Сев за руль, он миновал проходную и осторожно повел машину вдоль дороги, но до общежития ему удалось добраться нескоро – минуты через три автомобиль чихнул и прочно встал на месте. Ругаясь и кляня все на свете, Вася вытащил из багажника инструменты и ринулся выяснять отношения со старичком ГАЗиком.

Пока он возился, хмурое небо расчистилось, и выглянувшее солнышко пригрело не по-осеннему жарко. Наконец машина вновь зафырчала и ожила. Потный и злой Вася на малой скорости довел злополучный ГАЗ до общежития, поставил его во дворе и бегом взлетел на пятый этаж – будить Сидорова.

Он громко постучал в комнату молодоженов и даже пару раз стукнул ногой по двери, но изнутри никто не откликнулся, хотя со стены и с потолка посыпалась штукатурка. Внезапно косяк треснул, замок выскочил из своей скважины, и Вася Щербинин вместе с дверью ввалился в семейное гнездо мирно почивавших Сидоровых.
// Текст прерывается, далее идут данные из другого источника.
import Mathlib
import Summits.QuantumFields.YangMills.Theorems.BalabanUVNodesN15BackgroundLayerEntries
import HarnessLib

/-!
# Route «BalabanUVNodes» (cluster K4 «SpineRates»), Track-A DAG node N15 = spine estimate NE2, BACKGROUND LAYER — THE NODE'S FIRST CONJUNCT
# `T4EtaRate.NE2PlusOperator` BY NAME WITH ALL FOUR (3.42) ENTRIES OF THE BACKGROUND-DEPENDENT PAIR CONSTRUCTED and ONLY the `U ≡ 1` layer displayed

Cell `pub-ymgap`, seat `pub-ymgap-dag-n15-b` (generation g5; FIRST-MISSING-ESTIMATE, HUMAN RULING D-0062; chair R424 venue; ROSTER-D0062 l.26).
`bears_on: R4∕N15`.  Filed `--supports stmt-QuantumFields-19351` (helper).  THEOREMS + 2 defs; imports parts A1–A3 `…N15.BackgroundLayer` (`bgProp`, `bgSource`,
`bgDerived`, `coeffBg`, `bgInstance`, `hasMaj_entry0_background`, `hasMaj_entry2_background`, `hasMaj_entry13_background`, `bgConst`, `bgConst1`,
`one_le_pref4`) and g0's `…N15.OperatorReadout` BY NAME; nothing in the tree is modified.

THE POINT.  Part A2's by-name statement displayed entries 1–3 as the consumer's operators; part A3 constructed them.  This file assembles: the four
entry operators `bgOps4` of the background-dependent pair — `𝔇(X′, X)`, `𝔇(Y₁′, Y₁)`, `𝔇(Z′, Z)`, `𝔇(Y₃′, Y₃)` with `X = bgProp G c̄` ((3.64)), `Y_i = bgDerived G D_i c̄`
(`∇G`∕`ΔG` entries), `Z = bgSource G S c̄` (`G∇*` entry), `c̄ = blockAvg π c′`, primed objects at the fine configuration `c′` — and proves `EtaRateIneq342` per
index with explicit constants and `NE2PlusOperator` for any family, the ONLY displayed hypotheses being the NE2⁰ OPERATOR LAYER of the `U ≡ 1` pieces:
decaying block majorants `β·e^{−δd}` of `G`, `G′`, `S` (= `G∇*`), `D₁′`, `D₃′` (= `∇′G′`, `Δ′G′`) and the four η-defects `𝔇(G′,G)`, `𝔇(D₁′,D₁)`, `𝔇(S′,S)`,
`𝔇(D₃′,D₃) ≤ m₀·θ·e^{−δd}` with the instance's rate number `θ ≤ (L^j)^{−γ}` — exactly the shape -a parts 15∕16∕23 prove on the unit torus
(`hasMaj_entry0…3`, uniform `B·(L^k)⁻¹·e^{−ρ|y−y′|_T}`) plus plain majorants.

THE PRINT (SHAPES and quantifier template only; nothing of [B9] asserted).  [Balaban1985BackgroundPropagators] Thm 3.1 (3.42) p. 397 (the four sup
entries *«|(G′λ)(x)|, |(∇_U G′λ)(x)|, |(G′∇*_U λ)(x)|, |(Δ_U G′λ)(x)|»*, `M ≥ M₅`, `Mα₀ ≤ a₀`, (3.35)); [King1986] Prop. 3.9 (3.73) p. 665 (the derivative
kernel as a separate kernel with its own rate: shape).

CONTENTS ([folklore] bookkeeping; 2 defs).
* §1 `bgOps4`, `bgFamily4` (the kernel family over the coefficient carrier `coeffBg`, A2), `bgOps4_zero` … (unfoldings).
* §2 **`etaRateIneq342_background4`** — PER INDEX, EXPLICIT CONSTANTS: `EtaRateIneq342 … (bgConst + bgConst1) (δ − σ) γ c′` for every `Reg335`-regular `c′`
  under the guard (the content, stated per index as ref-B READ #323 asks).
* §3 **`ne2PlusOperator_background4`** — `NE2PlusOperator c₃₅ (bgInstance …) (bgFamily4 …)` for ANY family with UNIFORM `U ≡ 1` letters; `M₅ := 1`,
  `a₀ := (2c₃₅(βc_r + 1))⁻¹`, `B₀ := bgConst + bgConst1 + 1`, `δ₀ := δ − σ`; the «+» block CONSUMED (A2).

HONEST FRAMING ∕ LIMITS.  As parts A1–A3: bookkeeping + finite-dimensional linear algebra over hypothesis-shaped data; the `U ≡ 1` layer DISPLAYED, not proved
here; scalar coefficients, zeroth-order perturbation species, linearised transport, sites of physical size `≥ 1`; the guard reads the datum's `M` (live iff
the consumer's family has unbounded `M`; §2 is the unconditional per-index content); nothing about Bałaban's `G(U)` of [B6]∕[B9] asserted.  NE2⁺ NOT
PRINTED, NOT proved; count-neutral (typed 28∕28; nothing discharged); N15 NOT discharged; one finite lattice at fixed ε — NOT infinite volume, NOT OS on
ℝ⁴, NOT a mass gap, NOT Clay.
-/

noncomputable section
Столь крепкий сон их был вполне естественен, если учесть все предыдущие события. Накануне супруги решили еще раз отметить с друзьями начало супружеской жизни и засиделись допоздна. Сам Илья Сидоров хранил не очень ясные воспоминания о последних минутах этого празднества. Помнил только чей-то звонкий смех – кажется, смеялась подружка жены Клава Шустова – и чье-то податливое теплое тело, по которому елозила его рука. В три часа ночи он проснулся в постели рядом со своей законной половиной, но когда у него возникло естественное желание воспользоваться супружескими правами, жена изо всех сил заехала ему локтем по глазу и со злостью прошипела:

«Иди – с Клавкой милуйся! Кобель несчастный!».

Ошарашенный Илья застонал от боли и отпрянул к стене. Тоня ждала дальнейших поползновений, но ничего такого не последовало – ее супруг, покорно притихнув, испуганно вжался в подушку. Глаз у него ныл и болел от удара, к тому же явственно ощущались последствия вчерашней попойки – начало мутить.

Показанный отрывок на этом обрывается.